Director of the fashion graduate program at Ryerson University, Henry Navarro Delgado says the COVID-19 pandemic has had a huge impact on the way people dress and present themselves. Delgado says office clothes have changed a lot and will continue to change in the future.

“Trends die and sometimes come back. We saw something similar in the 1990s where there were much more relaxed dress codes at work due to the Silicon Valley culture,” Delgado said.

Then in the late 2010s there was a return to suits and ties for the office.

“They have become again like the mark of being well dressed. But just before the pandemic hit, that trend was waning a bit. And then with the pandemic, I think that just put the final nail in the coffin for that,” Delgado said.
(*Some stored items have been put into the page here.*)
import Summits.RiemannHypothesis.RiemannHypothesis.Theorems.OddSectorOddBartaFloorDefs
import Literature.NumberTheory.LFunctions.WeilThetaPhiMellin
import Literature.NumberTheory.LFunctions.WeilWindowSuzukiProofs
import HarnessLib

/-!
# The truncated window images converge uniformly on the open window
(crux OddBartaFloor, line Sketch, stub tailUniform)

For `a > 0` the window images `T_a = oddThetaImage a` and `T_{a,b} = oddThetaImageTrunc a b` of
`OddSectorOddBartaFloorDefs.lean` satisfy `sup_{|t|<a} |T_{a,b}(t) − T_a(t)| → 0` as `b → ∞`.

* KEY ALGEBRA. Pointwise `R_{a,b} = H_b − H_a = R_a − R_b` (`R_c = −Φ′ − H_c`), so — once the prime
  layers converge absolutely, the archimedean integrands are integrable (`|t| < a ≤ b`) and the
  polar integrand `(−Φ′)·2 sinh(s/2)` is integrable (`Ioi a = Ioc a b ∪ Ioi b`) — one has
  `T_{a,b}(t) − T_a(t) = −T_b(t)` on the window, and the claim is the uniform smallness of the
  window image `T_b` of a FAR tail.
* With the integrable majorant `F = |Φ′| e^{|·|/2}` (`abs_weilThetaPhiDeriv_le`) and its tails
  `τ_b = ∫_{|s|>b} F → 0`: `|ϖ_b| ≤ τ_b`; `|A_b(t)| ≤ w(1) τ_b` for `|t| + 1 ≤ b` (`R_b` lives on
  `|s| > b`, where `|t − s| ≥ 1`, and `w = weilArchDensity` is non-increasing,
  `weilArchDensity_antitoneOn`); and for `|t| ≤ a`, `a + N ≤ b` the terms `n < N` of the prime layer
  `P_b(t)` vanish (`|t ± log n| ≤ a + n ≤ b`) while all terms are dominated, uniformly in `|t| ≤ a`,
  by the summable `10176 e^{a} n² e^{−(π/2)e^{−2a} n}`, so `|P_b(t)|` is at most an `N`-tail of a
  convergent `t`-independent series.

Sources: 2001 programme, route `odd-sector-eigenfunction-sign`, results §3 (internal, unpublished);
E. Bombieri, *Remarks on Weil's quadratic functional in the theory of prime numbers* I, Rend. Lincei
(9) 11 (2000), Thm. 2 (the archimedean density `w`). Everything proved here is folklore real
analysis (the prime-layer majorant is adapted from the sibling file
`OddSectorOddBartaFloorImageMemLp.lean`).
-/

set_option linter.dupNamespace false

noncomputable section

open Set MeasureTheory Filter Complex
open scoped Real Topology ComplexConjugate ArithmeticFunction.vonMangoldt ENNReal

namespace Summit.RiemannHypothesis.RiemannHypothesis.Theorems.OddBartaFloor

open Literature.NumberTheory.LFunctions

/-! ## The odd tail `R_c` -/

/-- `|R_c(x)| ≤ |Φ′(x)|`. [folklore] -/
private theorem tailUniform_abs_tail_le (c x : ℝ) : |oddThetaTail c x| ≤ |weilThetaPhiDeriv x| := by
  rw [oddThetaTail_def]
  by_cases hx : x ∈ Icc (-c) c
  · rw [weilOddThetaVector_of_mem hx, sub_neg_eq_add, neg_add_cancel, abs_zero]
    exact abs_nonneg _
  · rw [weilOddThetaVector_of_not_mem hx, sub_zero, abs_neg]

/-- Off the closed window, `R_c = −Φ′`. [folklore] -/
private theorem tailUniform_tail_of_not_mem {c s : ℝ} (hs : s ∉ Icc (-c) c) :
    oddThetaTail c s = -weilThetaPhiDeriv s := by
  rw [oddThetaTail_def, weilOddThetaVector_of_not_mem hs, sub_zero]

/-- On the closed window, `R_c = 0`. [folklore] -/
private theorem tailUniform_tail_of_mem {c s : ℝ} (hs : s ∈ Icc (-c) c) : oddThetaTail c s = 0 := by
  rw [oddThetaTail_def, weilOddThetaVector_of_mem hs, sub_neg_eq_add, neg_add_cancel]

/-- KEY ALGEBRA: `R_{a,b} = R_a − R_b` pointwise, for all `a`, `b`. [folklore] -/
private theorem tailUniform_trunc_eq (a b s : ℝ) :
    oddThetaTailTrunc a b s = oddThetaTail a s - oddThetaTail b s := by
  rw [oddThetaTailTrunc_def, oddThetaTail_def, oddThetaTail_def]
  ring

/-! ## The majorant `F = |Φ′| e^{|·|/2}` and its tails -/

/-- `F(t) = |Φ′(t)| e^{|t|/2}` is integrable on `ℝ` (super-exponential decay of `Φ′`). [folklore] -/
private theorem tailUniform_integrable_majorant :
    Integrable fun t : ℝ => |weilThetaPhiDeriv t| * rexp (|t| / 2) := by
  have h := integrable_mul_cexp_of_abs_le (f := fun t => |weilThetaPhiDeriv t| * rexp (|t| / 2))
    (by fun_prop) (by positivity : (0 : ℝ) < π / 2) (C := 5088) (c := 1) (fun t => ?_) 0
  · refine h.norm.congr (Eventually.of_forall fun t => ?_)
    simp only [zero_mul, Complex.exp_zero, mul_one, Complex.norm_real, Real.norm_eq_abs]
    exact abs_of_nonneg (by positivity)
  · rw [abs_of_nonneg (by positivity)]
    calc |weilThetaPhiDeriv t| * rexp (|t| / 2)
        ≤ 5088 * rexp (1 / 2 * |t| - π / 2 * rexp (2 * |t|)) * rexp (|t| / 2) := by
          gcongr
          exact abs_weilThetaPhiDeriv_le t
      _ = 5088 * rexp (1 * |t| - π / 2 * rexp (2 * |t|)) := by
          rw [mul_assoc, ← Real.exp_add]
          congr 2
          ring

/-- `|Φ′| ≤ F`. [folklore] -/
private theorem tailUniform_abs_le_majorant (t : ℝ) :
    |weilThetaPhiDeriv t| ≤ |weilThetaPhiDeriv t| * rexp (|t| / 2) :=
  le_mul_of_one_le_right (abs_nonneg _) (Real.one_le_exp (by positivity))

/-- The tails `τ_b = ∫_{|t|>b} F` tend to `0`. [folklore] -/
private theorem tailUniform_tendsto_tail :
    Tendsto (fun b : ℝ => ∫ t in (Icc (-b) b)ᶜ, |weilThetaPhiDeriv t| * rexp (|t| / 2))
      atTop (𝓝 0) := by
  have h := tendsto_setIntegral_of_antitone (μ := volume)
    (f := fun t => |weilThetaPhiDeriv t| * rexp (|t| / 2))
    (s := fun b : ℝ => (Icc (-b) b)ᶜ) (fun b => measurableSet_Icc.compl)
    (fun b₁ b₂ h => compl_subset_compl.2 (Icc_subset_Icc (neg_le_neg h) h))
    ⟨0, tailUniform_integrable_majorant.integrableOn⟩
  have he : ⋂ b : ℝ, (Icc (-b) b)ᶜ = ∅ :=
    eq_empty_of_forall_notMem fun x hx => (mem_iInter.1 hx |x|) ⟨neg_abs_le x, le_abs_self x⟩
  rwa [he, setIntegral_empty] at h

/-! ## The polar weight -/

/-- The polar integrand `(−Φ′(s))·2 sinh(s/2)` is dominated by `F` (`2|sinh(s/2)| ≤ e^{|s|/2}`).
[folklore] -/
private theorem tailUniform_abs_polar_le (s : ℝ) :
    ‖(-weilThetaPhiDeriv s) * (2 * Real.sinh (s / 2))‖ ≤
      |weilThetaPhiDeriv s| * rexp (|s| / 2) := by
  rw [Real.norm_eq_abs, abs_mul, abs_neg]
  refine mul_le_mul_of_nonneg_left ?_ (abs_nonneg _)
  rw [abs_mul, abs_two, Real.abs_sinh, Real.sinh_eq, abs_div, abs_two]
  linarith [Real.exp_pos (-(|s| / 2))]

/-- The polar integrand is integrable on `ℝ`. [folklore] -/
private theorem tailUniform_integrable_polar :
    Integrable fun s : ℝ => (-weilThetaPhiDeriv s) * (2 * Real.sinh (s / 2)) :=
  tailUniform_integrable_majorant.mono' (by fun_prop)
    (Eventually.of_forall tailUniform_abs_polar_le)
/-- **The parallel identity**: for a row map that does not see `e'` when `e` is open and does not
see `e` when `e'` is open, `CS = CS(G − e') + 2·CS(G/e − e')`. -/
theorem cubeSum_parallel (K : ι → ι → ℝ) (c : Config E → ι) {e e' : E} (hne : e ≠ e')
    (H1 : ∀ (ω : Config E) (b : Bool), ω e = true → c (Function.update ω e' b) = c ω)
    (H2 : ∀ (ω : Config E) (b : Bool), ω e' = true → c (Function.update ω e b) = c ω) :
    cubeSum K c = cubeSumDel K c e' + 2 * cubeSumDelCon K c e' e := by
  unfold cubeSum cubeSumDel cubeSumDelCon
  rw [sum_split_two (fun ρ => K (c ρ) (c ρᶜ)) e e']
  -- (0,0): the complement has both open, `e'` is redundant
  have h00 : (∑ ρ : Config E, if ρ e = false ∧ ρ e' = false then K (c ρ) (c ρᶜ) else 0) =
      ∑ ρ : Config E, if ρ e = false ∧ ρ e' = false then
        K (c ρ) (c (Function.update ρᶜ e' false)) else 0 := by
    refine Finset.sum_congr rfl fun ρ _ => ?_
    split_ifs with h
    · rw [H1 ρᶜ false (compl_apply_of_eq_false h.1)]
    · rfl
  -- (1,1): close `e'` in the first copy
  have h11 : (∑ ρ : Config E, if ρ e = true ∧ ρ e' = true then K (c ρ) (c ρᶜ) else 0) =
      ∑ ρ : Config E, if ρ e = true ∧ ρ e' = false then
        K (c ρ) (c (Function.update ρᶜ e' false)) else 0 := by
    refine sum_ite_bij _ _ _ _ (fun ρ => Function.update ρ e' false)
      (fun ρ => Function.update ρ e' true) ?_ ?_ ?_ ?_ ?_
    · intro ρ h
      exact ⟨by rw [Function.update_of_ne hne]; exact h.1, Function.update_self _ _ _⟩
    · intro ρ h
      exact ⟨by rw [Function.update_of_ne hne]; exact h.1, Function.update_self _ _ _⟩
    · intro ρ h
      rw [Function.update_idem, update_eq_self_of_eq h.2]
    · intro ρ h
      rw [Function.update_idem, update_eq_self_of_eq h.2]
    · intro ρ h
      rw [H1 ρ false h.1, compl_update, Function.update_idem,
        update_eq_self_of_eq (compl_apply_of_eq_true h.2)]
  -- (1,0): the complement has `e'` open and `e` closed: open `e`, then close `e'`
  have h10 : (∑ ρ : Config E, if ρ e = true ∧ ρ e' = false then K (c ρ) (c ρᶜ) else 0) =
      ∑ ρ : Config E, if ρ e' = false ∧ ρ e = true then
        K (c ρ) (c (Function.update (Function.update ρᶜ e' false) e true)) else 0 := by
    refine Finset.sum_congr rfl fun ρ _ => ?_
    by_cases h : ρ e = true ∧ ρ e' = false
    · rw [if_pos h, if_pos ⟨h.2, h.1⟩, Function.update_comm hne.symm,
        H1 _ false (Function.update_self _ _ _), H2 ρᶜ true (compl_apply_of_eq_false h.2)]
    · rw [if_neg h, if_neg fun h' => h ⟨h'.2, h'.1⟩]
  -- (0,1): swap the two bits
  have h01 : (∑ ρ : Config E, if ρ e = false ∧ ρ e' = true then K (c ρ) (c ρᶜ) else 0) =
      ∑ ρ : Config E, if ρ e' = false ∧ ρ e = true then
        K (c ρ) (c (Function.update (Function.update ρᶜ e' false) e true)) else 0 := by
    refine sum_ite_bij _ _ _ _ (fun ρ => Function.update (Function.update ρ e' false) e true)
      (fun ρ => Function.update (Function.update ρ e false) e' true) ?_ ?_ ?_ ?_ ?_
    · intro ρ h
      refine ⟨?_, Function.update_self _ _ _⟩
      rw [Function.update_of_ne hne.symm, Function.update_self]
    · intro ρ h
      refine ⟨?_, Function.update_self _ _ _⟩
      rw [Function.update_of_ne hne, Function.update_self]
    · intro ρ h
      rw [Function.update_idem, Function.update_comm (β := fun _ => Bool) hne.symm false false,
        Function.update_idem, update_eq_self_of_eq h.1, update_eq_self_of_eq h.2]
    · intro ρ h
      rw [Function.update_idem, Function.update_comm (β := fun _ => Bool) hne false false,
        Function.update_idem, update_eq_self_of_eq h.1, update_eq_self_of_eq h.2]
    · intro ρ h
      congr 1
      · rw [Function.update_comm (β := fun _ => Bool) hne.symm false true,
          H1 _ false (Function.update_self _ _ _), H2 ρ true h.2]
      · rw [compl_update, compl_update]
        simp only [Bool.not_true, Bool.not_false]
        rw [Function.update_comm (β := fun _ => Bool) hne.symm false true, Function.update_idem,
          Function.update_comm (β := fun _ => Bool) hne true false, Function.update_idem,
          update_eq_self_of_eq (compl_apply_of_eq_true h.2),
          update_eq_self_of_eq (compl_apply_of_eq_false h.1)]
  rw [h00, h11, h10, h01, ← Finset.sum_add_distrib]
  have hdel : (∑ ρ : Config E, ((if ρ e = false ∧ ρ e' = false then
      K (c ρ) (c (Function.update ρᶜ e' false)) else 0) +
      if ρ e = true ∧ ρ e' = false then K (c ρ) (c (Function.update ρᶜ e' false)) else 0)) =
      ∑ ρ : Config E, if ρ e' = false then K (c ρ) (c (Function.update ρᶜ e' false)) else 0 := by
    refine Finset.sum_congr rfl fun ρ _ => ?_
    cases ρ e <;> cases ρ e' <;> simp
  rw [hdel]
  ring
import Summits.AtomisticToContinuum.Crystallization.Theorems.SpectralChargeLedgerSummedShellPricingEquivalences

/-!
# Crux `SummedShellPricing` (stmt-AtomisticToContinuum-17044, K1): K1 forces EXACT relaxed-Barlow first shells,
# at ONE cell, on every periodic Lennard-Jones ground state (the route's kill criterion, formal)

By the torus form of K1 (`SummedShellPricingEquivalences.summedShellPricing_iff_torus`, p167766), a periodic
configuration `P` of `ℝ³` with `1/3`-separated point set that attains `e⋆ = ⨅_Q e(Q)` satisfies
`κ(τ)·#{τ-bad motif points} ≤ #motif·(e(P) − e⋆) = 0`, hence has NO τ-bad motif point, for every
`τ ∈ (0,1]`: all its first shells are τ-matched (linear isometry + bijection) to the 12-shell of
`hcpStacking a₀ h₀` or `fccStacking a₀ h₀` at the single cell `(a₀,h₀)` of K1.  Contrapositive = the
route's KILL CRITERION for K1 (thesis of `SpectralChargeLedger`): a periodic LJ ground state with
`1/3`-separated points that is not exactly Barlow-shelled at one common box cell — a relaxed two-gap
polytype (4H/6H/9R-type), a non-Barlow phase — refutes K1.  Registered sub-goal
`stub_periodicMinimisersExact` of the skeleton `Cruxes/SummedShellPricing/Lines/Sketch.lean`; all `[folklore]`.
-/

noncomputable section

namespace Summit.AtomisticToContinuum.Crystallization.Theorems.SummedShellPricingPeriodicMinimisers

open scoped BigOperators Classical
open Literature.MathematicalPhysics.StatisticalMechanics Literature.Geometry.DiscreteGeometry

/-- If `κ > 0` and `κ·#(s.filter Bad) ≤ 0` then no element of `s` is `Bad`. [folklore] -/
theorem forall_not_of_mul_card_filter_nonpos {α : Type*} (s : Finset α) (Bad : α → Prop) [DecidablePred Bad]
    {κ : ℝ} (hκ : 0 < κ) (h : κ * ((s.filter Bad).card : ℝ) ≤ 0) : ∀ q ∈ s, ¬ Bad q := by
  intro q hq hb
  have hmem : q ∈ s.filter Bad := Finset.mem_filter.2 ⟨hq, hb⟩
  have hpos : (0 : ℝ) < ((s.filter Bad).card : ℝ) := by exact_mod_cast Finset.card_pos.2 ⟨q, hmem⟩
  nlinarith

/-- **K1 ⇒ periodic ground states are exactly Barlow-shelled at one cell** (registered sub-goal
`stub_periodicMinimisersExact` of line `Sketch`, crux stmt-AtomisticToContinuum-17044): if
`SummedShellPricing` holds then there is ONE cell `(a₀,h₀)` in the box such that every periodic
configuration of `ℝ³` with `1/3`-separated point set attaining the periodic Lennard-Jones infimum has,
for every `τ ∈ (0,1]`, all its motif points τ-good (first shell τ-matched, after a linear isometry and
bijectively, to the relaxed hcp or fcc 12-shell at `(a₀,h₀)`).  Proof: torus K1
(`summedShellPricing_iff_torus`) with `e(P) − e⋆ = 0` gives `κ·#bad ≤ 0`, `κ > 0`. [folklore] -/
theorem stub_periodicMinimisersExact :
    Summit.AtomisticToContinuum.Crystallization.Theses.SpectralChargeLedger.SummedShellPricing →
    ∃ a₀ h₀ : ℝ, 47 / 50 ≤ a₀ ∧ a₀ ≤ 1 ∧ |h₀ - a₀ * Real.sqrt (2 / 3)| ≤ a₀ / 100 ∧
      ∀ P : PeriodicConfiguration 3, (∀ u ∈ P.points, ∀ v ∈ P.points, u ≠ v → (1 / 3 : ℝ) ≤ dist u v) →
        P.energyPerParticle lennardJones = (⨅ Q : PeriodicConfiguration 3, Q.energyPerParticle lennardJones) →
        ∀ τ : ℝ, 0 < τ → τ ≤ 1 → ∀ q ∈ P.motif,
          (∃ A : EuclideanSpace ℝ (Fin 3) →ₗᵢ[ℝ] EuclideanSpace ℝ (Fin 3),
              (∃ e : ↥{z : EuclideanSpace ℝ (Fin 3) | z ∈ P.points ∧ z ≠ q ∧ dist z (q) < 13 / 10 * a₀} ≃
                  ↥{p : EuclideanSpace ℝ (Fin 3) | p ∈ hcpStacking a₀ h₀ ∧ p ≠ 0 ∧ ‖p‖ < 13 / 10 * a₀},
                ∀ t : ↥{z : EuclideanSpace ℝ (Fin 3) | z ∈ P.points ∧ z ≠ q ∧ dist z (q) < 13 / 10 * a₀},
                  dist ((t : EuclideanSpace ℝ (Fin 3)) - q)
                    (A ((e t : ↥{p : EuclideanSpace ℝ (Fin 3) | p ∈ hcpStacking a₀ h₀ ∧ p ≠ 0 ∧ ‖p‖ < 13 / 10 * a₀}) : EuclideanSpace ℝ (Fin 3))) ≤ τ) ∨
              (∃ e : ↥{z : EuclideanSpace ℝ (Fin 3) | z ∈ P.points ∧ z ≠ q ∧ dist z (q) < 13 / 10 * a₀} ≃
                  ↥{p : EuclideanSpace ℝ (Fin 3) | p ∈ fccStacking a₀ h₀ ∧ p ≠ 0 ∧ ‖p‖ < 13 / 10 * a₀},
                ∀ t : ↥{z : EuclideanSpace ℝ (Fin 3) | z ∈ P.points ∧ z ≠ q ∧ dist z (q) < 13 / 10 * a₀},
                  dist ((t : EuclideanSpace ℝ (Fin 3)) - q)
                    (A ((e t : ↥{p : EuclideanSpace ℝ (Fin 3) | p ∈ fccStacking a₀ h₀ ∧ p ≠ 0 ∧ ‖p‖ < 13 / 10 * a₀}) : EuclideanSpace ℝ (Fin 3))) ≤ τ)) := by
  intro hK1
  obtain ⟨a₀, h₀, hb1, hb2, hb3, hT⟩ := SummedShellPricingEquivalences.summedShellPricing_iff_torus.1 hK1
  refine ⟨a₀, h₀, hb1, hb2, hb3, fun P hsep hmin τ hτ hτ1 => ?_⟩
  obtain ⟨κ, hκ, hP⟩ := hT τ hτ hτ1
  have h := hP P hsep
  rw [hmin, sub_self, mul_zero] at h
  have key := forall_not_of_mul_card_filter_nonpos P.motif _ hκ h
  intro q hq
  by_contra hbad
  exact key q hq hbad

end Summit.AtomisticToContinuum.Crystallization.Theorems.SummedShellPricingPeriodicMinimisers

end
import Summits.HubbardSuperconductivity.HubbardSuperconductivity.Theorems.AnisotropyChordTransferFibre3RowCXSCells
import Summits.HubbardSuperconductivity.HubbardSuperconductivity.Theorems.AnisotropyChordTransferFibre3N1RowTB064N06264

/-!
# Route `AnisotropyChord` / H0 rotor rung, LEVEL 2 row C (KT-2b), t-BLOCK `64 ≤ L ≤ 95`: the X-sum bracket of the column `ν ∈ [6264, 6765]/10⁶`

The L-uniform bracket of the positive Parseval sum of the phase-defect moment on p2's block cell `L2.N1.tcB064N06264` (window `K = 16`, `T = 964/100000`,
the column's certified totals `θ⁴S₂ ≤ 6183773583/1000000000`, `θ⁴T10 ≤ 192558513/50000000`): ★ `xsTB064N06264` : `RowC.xsCellCheck 64 … (529/100) = true` — for every
`L ≥ 64` and every `ν` in the column, `XSn(L, νθ²) ≤ 529/100` (`RowC.xs_cell_sound`; exact-ℚ mirror value 5.2642; at `L₀ = 128`, `K = 32` the
same column has ≈ 4.4); one kernel `decide`; shared by all row-C cells `…RowCTFB064N06264C…` of this column.
Prover seat `hubbard-h0-rotor-p1` g32 (route lead; ruling R4-b); helper for piece A = stmt-HubbardSuperconductivity-23918 of rung 19089
(`--supports`, helper class).  Nothing here proves superconductivity in the Hubbard model; one kernel-certified piece of ONE
conditional reduction (the GM₃ ∀L certificate, Level-2 row C = KT-2b on the t-blocks `48 ≤ L < 128`, route-lead ruling R1); the rotor TARGET as
originally worded stays FALSE (g15 verdict).  Mathlib + the tree only; no sorry.  Generated by p1 g32 scratch/rowcT/mkfilesT.py.
-/

set_option linter.dupNamespace false
set_option autoImplicit false

open Literature.Analysis.ValidatedNumerics

namespace Summit.HubbardSuperconductivity.HubbardSuperconductivity.Theorems.AnisotropyChord.Transfer.Fibre3.L2.KT2b

open L2.N1

/-- ★ the X-sum bracket of the block column `tcB064N06264`: `XSn ≤ 529/100` for all `L ≥ 64`, `ν ∈ [6264, 6765]/10⁶`. -/
theorem xsTB064N06264 :
    RowC.xsCellCheck tcB064N06264.L0 tcB064N06264.n1 tcB064N06264.n2 tcB064N06264.νd tcB064N06264.Tn tcB064N06264.Td 1000000 tcB064N06264.bS2.2 tcB064N06264.bT10.2 ((529 : ℚ) / 100) = true := by
  decide +kernel

end Summit.HubbardSuperconductivity.HubbardSuperconductivity.Theorems.AnisotropyChord.Transfer.Fibre3.L2.KT2b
Delgado also explained that there has been a shift towards casual dress codes lately. Even when people are required to dress formally these days, we are seeing a shift in this type of attire, he said.

“I’ve seen the inclusion of stretchy materials, even for suits. So there’s that extra element. There’s also definitely a lot of influence from activewear and sportswear into evening wear in this moment,” Delgado said.

“Now we have what’s called the jogger waist, which is flat in the front, and it has an elastic in the back…it has that sort of formal look, but it’s more functional,” said he added.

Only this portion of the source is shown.